Wednesday, November 13, 2013

Looking Back

A note comes along that evokes memories twenty years old and to my surprise, they are wrapped in sentiment.  Crinkly, and a bit fragile.  Don't overthink these, I say to myself, or they will crumble away and you'll wonder what the fuss was about.  But glance briefly into this past chapter of your life, and you'll find a smile.

In that chapter that was the transition between the little girl I was and the grown woman I would become,  I see that it was a season of the brightest possibilities, the purest friendships, the sharpest lines.  Nothing was known, and I was certain of everything.  Alternately, I second-guessed my every move while throwing myself into irrevocable trajectories.  The future stretched ahead long and promising, the past a rosy glow, the present a fleeting gift held tenderly in my heart.  I didn't want to grow old while I intensely wanted to grow up.  Anything seemed probable, possible, eventual.  My world was not defined by past choices; it was an open delta with a thousand paths, leading to any sea.
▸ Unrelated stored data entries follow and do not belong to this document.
/-- **εPURE at `n = 1` modulo ONE named tree fact** (`FramedGaloisRep.exists_heckeCharacter_of_isDeRhamFramed`: a de Rham `ℓ`-adic
character is the avatar of a type-A₀ Hecke character `χ`, Serre 1968 III / Patrikis 2019 Prop. 2.2.1): then the single Frobenius root
is `ι⁻¹(χ(ϖ_v)⁻¹)` and WEIL PURITY — PROVED in the tree, `HasInfinityType.exists_two_mul_add_eq_weight_mul_mult` +
`HasInfinityType.norm_valueAtUniformizer_sq`: `|χ(ϖ_v)|² = q_v^{wt}` off the module of definition — gives `|ι β| = q_v^{-wt/2}`
EXACTLY. [folklore] -/
theorem isEpsilonPure_rankOne_of_fact (hF : DeRhamCharacterHeckeAvatar) (ι : PadicAlgCl ℓ ≃+* ℂ)
    (ρ : FramedGaloisRep K (PadicAlgCl ℓ) 1)
    (hdR : ∀ (v : HeightOneSpectrum (𝓞 K)) (hv : ((ℓ : ℕ) : 𝓞 K) ∈ v.asIdeal),
      (Literature.NumberTheory.PAdicHodge.fontainePstAdicCompletion v ℓ hv).IsDeRhamFramed (ρ.toLocal v)) :
    IsEpsilonPure K ℓ ι ρ := by
  classical
  obtain ⟨χ, hχalg, hχ⟩ := hF K ℓ ρ hdR ι
  obtain ⟨p, q, hinf⟩ := (HeckeCharacter.isAlgebraic_iff_exists_hasInfinityType χ).1 hχalg
  obtain ⟨wt, hw⟩ := hinf.exists_two_mul_add_eq_weight_mul_mult
  obtain ⟨T, e, hmod⟩ := HeckeCharacter.exists_isModulus χ
  refine ⟨-(wt : ℝ), fun ε hε => ?_⟩
  filter_upwards [hχ, T.eventually_cofinite_notMem] with v hv hvT P hP β hβ
  obtain ⟨-, -, hFrob⟩ := hv
  obtain ⟨𝔓, h𝔓⟩ := v.primesAbove_nonempty
  obtain ⟨σ, hσ⟩ := HeightOneSpectrum.exists_isArithFrobAt_of_mem_primesAbove_holds h𝔓
  have hPeq : P = X - C (ι.symm (χ.valueAtUniformizer v)⁻¹) := (hP 𝔓 h𝔓 σ hσ).symm.trans (hFrob 𝔓 h𝔓 σ hσ)
  rw [hPeq, Polynomial.roots_X_sub_C, Multiset.mem_singleton] at hβ
  subst hβ
  have hsq := hinf.norm_valueAtUniformizer_sq hmod hw hvT
  have hq1 : (1 : ℝ) < v.residueCard := by exact_mod_cast v.one_lt_residueCard
  have hq0 : (0 : ℝ) < v.residueCard := zero_lt_one.trans hq1
  have hqdef : ((Ideal.absNorm v.asIdeal : ℕ) : ℝ) = (v.residueCard : ℝ) := rfl
  have hnorm : ‖χ.valueAtUniformizer v‖ = (v.residueCard : ℝ) ^ ((wt : ℝ) / 2) := by
    have h1 : (‖χ.valueAtUniformizer v‖ ^ 2) ^ ((2 : ℝ)⁻¹) = ‖χ.valueAtUniformizer v‖ :=
      Real.pow_rpow_inv_natCast (norm_nonneg _) two_ne_zero
    rw [← h1, hsq, hqdef, ← Real.rpow_intCast, ← Real.rpow_mul hq0.le]
    congr 1
  have hβnorm : ‖ι (ι.symm (χ.valueAtUniformizer v)⁻¹)‖ = (v.residueCard : ℝ) ^ (-(wt : ℝ) / 2) := by
    rw [RingEquiv.apply_symm_apply, norm_inv, hnorm, ← Real.rpow_neg hq0.le]; congr 1; ring
  rw [hβnorm]
  constructor
  · exact Real.rpow_le_rpow_of_exponent_le hq1.le (by linarith)
  · exact Real.rpow_le_rpow_of_exponent_le hq1.le (by linarith)

end DialRungs

/-! ## Kernel: route texts ↔ named dials; EXACTNESS of the EQUIV layer; `closes_gww` -/

section Kernel

open IsDedekindDomain NumberField Literature.NumberTheory.Automorphic Literature.NumberTheory.GaloisRepresentations

/-- SD IS the named dial under the GWW binders (definitional). [folklore] -/
theorem spreadDecay_iff_named : SpreadDecay ↔
    (∀ (K : Type) [Field K] [NumberField K] (n : ℕ), 0 < n → ∀ (ℓ : ℕ) [Fact ℓ.Prime] (ι : PadicAlgCl ℓ ≃+* ℂ)
      (ρ : FramedGaloisRep K (PadicAlgCl ℓ) n), ρ.toGaloisRep.IsIrreducible →
      ((∀ᶠ v : IsDedekindDomain.HeightOneSpectrum (NumberField.RingOfIntegers K) in cofinite, ρ.IsUnramifiedAt v) ∧ ∀ (v : IsDedekindDomain.HeightOneSpectrum (NumberField.RingOfIntegers K)) (hv : ((ℓ : ℕ) : NumberField.RingOfIntegers K) ∈ v.asIdeal), (Literature.NumberTheory.PAdicHodge.fontainePstAdicCompletion v ℓ hv).IsDeRhamFramed (ρ.toLocal v)) →
      HasSpreadDecay K ℓ ι ρ) :=
  ⟨fun h K _ _ n hn ℓ _ ι ρ hirr hgeo => h K n hn ℓ ι ρ hirr hgeo, fun h K _ _ n hn ℓ _ ι ρ hirr hgeo => h K n hn ℓ ι ρ hirr hgeo⟩

/-- DWε IS the named dial under the GWW binders (definitional). [folklore] -/
theorem detWeightEpsilon_iff_named : DetWeightEpsilon ↔
    (∀ (K : Type) [Field K] [NumberField K] (n : ℕ), 0 < n → ∀ (ℓ : ℕ) [Fact ℓ.Prime] (ι : PadicAlgCl ℓ ≃+* ℂ)
      (ρ : FramedGaloisRep K (PadicAlgCl ℓ) n), ρ.toGaloisRep.IsIrreducible →
      ((∀ᶠ v : IsDedekindDomain.HeightOneSpectrum (NumberField.RingOfIntegers K) in cofinite, ρ.IsUnramifiedAt v) ∧ ∀ (v : IsDedekindDomain.HeightOneSpectrum (NumberField.RingOfIntegers K)) (hv : ((ℓ : ℕ) : NumberField.RingOfIntegers K) ∈ v.asIdeal), (Literature.NumberTheory.PAdicHodge.fontainePstAdicCompletion v ℓ hv).IsDeRhamFramed (ρ.toLocal v)) →
      HasDetWeight K ℓ ι ρ) :=
  ⟨fun h K _ _ n hn ℓ _ ι ρ hirr hgeo => h K n hn ℓ ι ρ hirr hgeo, fun h K _ _ n hn ℓ _ ι ρ hirr hgeo => h K n hn ℓ ι ρ hirr hgeo⟩

/-- εPURE IS the named dial under the GWW binders (definitional). [folklore] -/
theorem epsilonPurity_iff_named : EpsilonPurity ↔
    (∀ (K : Type) [Field K] [NumberField K] (n : ℕ), 0 < n → ∀ (ℓ : ℕ) [Fact ℓ.Prime] (ι : PadicAlgCl ℓ ≃+* ℂ)
      (ρ : FramedGaloisRep K (PadicAlgCl ℓ) n), ρ.toGaloisRep.IsIrreducible →
      ((∀ᶠ v : IsDedekindDomain.HeightOneSpectrum (NumberField.RingOfIntegers K) in cofinite, ρ.IsUnramifiedAt v) ∧ ∀ (v : IsDedekindDomain.HeightOneSpectrum (NumberField.RingOfIntegers K)) (hv : ((ℓ : ℕ) : NumberField.RingOfIntegers K) ∈ v.asIdeal), (Literature.NumberTheory.PAdicHodge.fontainePstAdicCompletion v ℓ hv).IsDeRhamFramed (ρ.toLocal v)) →
      IsEpsilonPure K ℓ ι ρ) :=
  ⟨fun h K _ _ n hn ℓ _ ι ρ hirr hgeo => h K n hn ℓ ι ρ hirr hgeo, fun h K _ _ n hn ℓ _ ι ρ hirr hgeo => h K n hn ℓ ι ρ hirr hgeo⟩

/-- **EXACTNESS of the EQUIV layer (kernel, mod NOTHING): `εPURE ↔ DWε ∧ SD`.** [folklore] -/
theorem epsilonPurity_iff_pieces : EpsilonPurity ↔ (DetWeightEpsilon ∧ SpreadDecay) := by
  constructor
  · intro h
    exact ⟨fun K _ _ n hn ℓ _ ι ρ hirr hgeo => hasDetWeight_of_isEpsilonPure ι hn (h K n hn ℓ ι ρ hirr hgeo),
      fun K _ _ n hn ℓ _ ι ρ hirr hgeo => hasSpreadDecay_of_isEpsilonPure ι (h K n hn ℓ ι ρ hirr hgeo)⟩
  · rintro ⟨hD, hS⟩ K _ _ n hn ℓ _ ι ρ hirr hgeo
    exact isEpsilonPure_of_pieces ι hn (hD K n hn ℓ ι ρ hirr hgeo) (hS K n hn ℓ ι ρ hirr hgeo)

/-- DWε is WEAKER than εPURE. [folklore] -/
theorem detWeightEpsilon_of_epsilonPurity (h : EpsilonPurity) : DetWeightEpsilon := (epsilonPurity_iff_pieces.1 h).1

/-- SD is WEAKER than εPURE. [folklore] -/
theorem spreadDecay_of_epsilonPurity (h : EpsilonPurity) : SpreadDecay := (epsilonPurity_iff_pieces.1 h).2

/-- **εPURE ⇒ GWW** (the target BY NAME; `ε := 1/2`). [folklore] -/
theorem gww_of_epsilonPurity (h : EpsilonPurity) : Summit.Langlands.Langlands.Theorems.SatakeWindowCarving.GaloisWeightWindow :=
  fun K _ _ n hn ℓ _ ι ρ hirr hgeo => hasWeightWindow_of_isEpsilonPure ι (h K n hn ℓ ι ρ hirr hgeo)

/-- **closes_gww** — the deciding seam of this layer-2 node: the two pieces give the target `GaloisWeightWindow` BY NAME (kernel). [folklore] -/
theorem closes_gww (hD : DetWeightEpsilon) (hS : SpreadDecay) : Summit.Langlands.Langlands.Theorems.SatakeWindowCarving.GaloisWeightWindow :=
  gww_of_epsilonPurity (epsilonPurity_iff_pieces.2 ⟨hD, hS⟩)

/-- `ChildAssembly` holds (it is `closes_gww`). [folklore] -/
theorem childAssembly_holds : ChildAssembly := closes_gww

/-- **closes_host**: the pieces and the g30 residual WWA give the host crux `B_w` (stmt-Langlands-17414) BY NAME. [folklore] -/
theorem closes_host (hD : DetWeightEpsilon) (hS : SpreadDecay) (hW : Summit.Langlands.Langlands.Theorems.SatakeWindowCarving.WindowedWeakAutomorphy) :
    Summit.Langlands.Langlands.Theses.PrimeSwitchSplit.WeakGeometricAutomorphy :=
  Summit.Langlands.Langlands.Theorems.SatakeWindowCarving.closes_child (closes_gww hD hS) hW

/-- **closes_root**: with the host route's other cruxes (W⁺ = `SatakeAvatarExistence` 17415, P = `PadicMemberCompatibility` 17534,
A = `CompatibilityAwayFromLR` 18084, R = `CanonicalReciprocityData` 17930) the pieces give `Langlands`. [folklore] -/
theorem closes_root (hD : DetWeightEpsilon) (hS : SpreadDecay) (hW : Summit.Langlands.Langlands.Theorems.SatakeWindowCarving.WindowedWeakAutomorphy)
    (hWp : Summit.Langlands.Langlands.Theses.PrimeSwitchSplit.SatakeAvatarExistence)
    (hPm : Summit.Langlands.Langlands.Theses.PrimeSwitchSplit.PadicMemberCompatibility)
    (hA : Summit.Langlands.Langlands.Theses.PrimeSwitchSplit.CompatibilityAwayFromLR)
    (hR : Summit.Langlands.Langlands.Theses.PrimeSwitchSplit.CanonicalReciprocityData) : _root_.Langlands :=
  Summit.Langlands.Langlands.Theorems.SatakeWindowCarving.closes_root (closes_gww hD hS) hW hWp hPm hA hR

/-! ### Necessity -/

/-- the host crux `B_w` is S-implied (re-proved inline; = the private `target_of_langlands` of the g30 twin). [folklore] -/
private theorem weakAut_of_langlands (hL : _root_.Langlands) : Summit.Langlands.Langlands.Theses.PrimeSwitchSplit.WeakGeometricAutomorphy := by
  intro K _ _ n hcpt hn ℓ _ ι ρ hirr hgeo
  obtain ⟨⟨Rec⟩, h⟩ := hL K
  obtain ⟨π, hπ, hcorr⟩ := (h Rec n hn hcpt).2 ℓ ι ρ hirr ⟨hgeo.1, fun v hv => hgeo.2 v hv⟩
  exact ⟨π, hπ, hcorr.1⟩

/-- **DWε IS S-IMPLIED, IN KERNEL**: `B_w → DWε`.  A weakly automorphic `ρ` has `∏β = ι⁻¹((∏ t_{π,v})⁻¹) = ι⁻¹(Ω(ϖ_v)⁻¹)`
(`roots_arithFrobPolyOfSatake`; `centralCharacter_satake_of_cuspidal`: `Ω(ϖ_v) = det t_{π,v}`, Borel–Jacquet §5.7) and
`|Ω(ϖ_v)| = q_v^{-σ}` for ONE real `σ` (`HeckeCharacter.exists_norm_valueAtUniformizer_eq_rpow_neg`, Weil BNT VII §7), so
`|ι ∏β| = q_v^{σ}` EXACTLY: `w_d = 2σ`. [folklore] -/
theorem detWeight_of_weakAut (h : Summit.Langlands.Langlands.Theses.PrimeSwitchSplit.WeakGeometricAutomorphy) : DetWeightEpsilon := by
  intro K _ _ n hn ℓ _ ι ρ hirr hgeo
  classical
  haveI : NeZero n := ⟨hn.ne'⟩
  have hcpt : isCompact_glFiniteIntegralLevel n K := isCompact_glFiniteIntegralLevel_holds n K
  obtain ⟨π, -, hcomp⟩ := h K n hcpt hn ℓ ι ρ hirr hgeo
  obtain ⟨Ω, hΩ⟩ := centralCharacter_satake_of_cuspidal π
  obtain ⟨σΩ, -, hnΩ⟩ := Ω.exists_norm_valueAtUniformizer_eq_rpow_neg
  refine ⟨2 * σΩ, fun ε hε => ?_⟩
  filter_upwards [hcomp, hΩ] with v hv hΩv Q hQ
  have hq1 : (1 : ℝ) < v.residueCard := by exact_mod_cast v.one_lt_residueCard
  have hq0 : (0 : ℝ) < v.residueCard := zero_lt_one.trans hq1
  obtain ⟨α, hπα, -, hFrob⟩ := hv
  obtain ⟨𝔓, h𝔓⟩ := v.primesAbove_nonempty
  obtain ⟨τ, hτ⟩ := HeightOneSpectrum.exists_isArithFrobAt_of_mem_primesAbove_holds h𝔓
  have hQeq : Q = arithFrobPolyOfSatake ι v.residueCard 1 α := by rw [← hQ 𝔓 h𝔓 τ hτ, ← hFrob 𝔓 h𝔓 τ hτ]
  have hprod : ‖ι Q.roots.prod‖ = (v.residueCard : ℝ) ^ σΩ := by
    rw [hQeq, roots_arithFrobPolyOfSatake, map_multiset_prod, Multiset.map_map]
    have hfun : ((ι : PadicAlgCl ℓ → ℂ) ∘ fun a : ℂ => ι.symm (((Real.sqrt (v.residueCard : ℕ) : ℝ) : ℂ) ^ (1 - 1) * a)⁻¹) = fun a : ℂ => a⁻¹ := by
      funext a
      simp
    rw [hfun, Multiset.prod_map_inv, Multiset.map_id', norm_inv, ← hΩv α hπα, hnΩ v, Real.rpow_neg hq0.le, inv_inv]
  rw [hprod]
  constructor
  · exact Real.rpow_le_rpow_of_exponent_le hq1.le (by linarith)
  · exact Real.rpow_le_rpow_of_exponent_le hq1.le (by linarith)

/-- DWε is S-implied (kernel). [folklore] -/
theorem detWeight_of_langlands (hL : _root_.Langlands) : DetWeightEpsilon := detWeight_of_weakAut (weakAut_of_langlands hL)

/-- NECESSITY OF THE SPLIT modulo the print seam: granting TPN, the target gives both pieces. [folklore] -/
theorem pieces_of_gww (hT : TensorPowerNarrowing) (hG : Summit.Langlands.Langlands.Theorems.SatakeWindowCarving.GaloisWeightWindow) :
    DetWeightEpsilon ∧ SpreadDecay :=
  epsilonPurity_iff_pieces.1 (hT hG)

/-- EXACT mod TPN: `(DWε ∧ SD) ↔ GWW`. [folklore] -/
theorem pieces_iff_target_modTPN (hT : TensorPowerNarrowing) :
    (DetWeightEpsilon ∧ SpreadDecay) ↔ Summit.Langlands.Langlands.Theorems.SatakeWindowCarving.GaloisWeightWindow :=
  ⟨fun h => closes_gww h.1 h.2, pieces_of_gww hT⟩

/-- both pieces are S-implied modulo TPN (DWε even in kernel, `detWeight_of_langlands`). [folklore] -/
theorem pieces_of_langlands (hT : TensorPowerNarrowing) (hL : _root_.Langlands) : DetWeightEpsilon ∧ SpreadDecay :=
  pieces_of_gww hT (Summit.Langlands.Langlands.Theorems.SatakeWindowCarving.gww_of_langlands hL)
I love that bright-eyed, shiny-hearted, zealous girl-woman.  She is a girl who would not recognize, understand, or maybe even approve of the woman she became.

But this is ok.

How could she have known that cracks can be cherished, that a broken heart grows larger, that being thrown from her high horse would allow her to take her first shaky steps toward grace?

My friend put it well saying, "I find God can take idealism and forge a stronger alloy with mercy and compassion."

I may not be as bright and shiny as I was twenty years ago.  That girl might even call me a bit tarnished. (Yeah, she leaned toward negative labels like that.)  But I'm defining myself as an alloy: a mix of idealism, mercy, compassion, and a few of the broken bits that have gotten left behind along the way.





1 comment:

  1. Jodi, You've done it again. You have written ideas of my own heart. Thank you!!!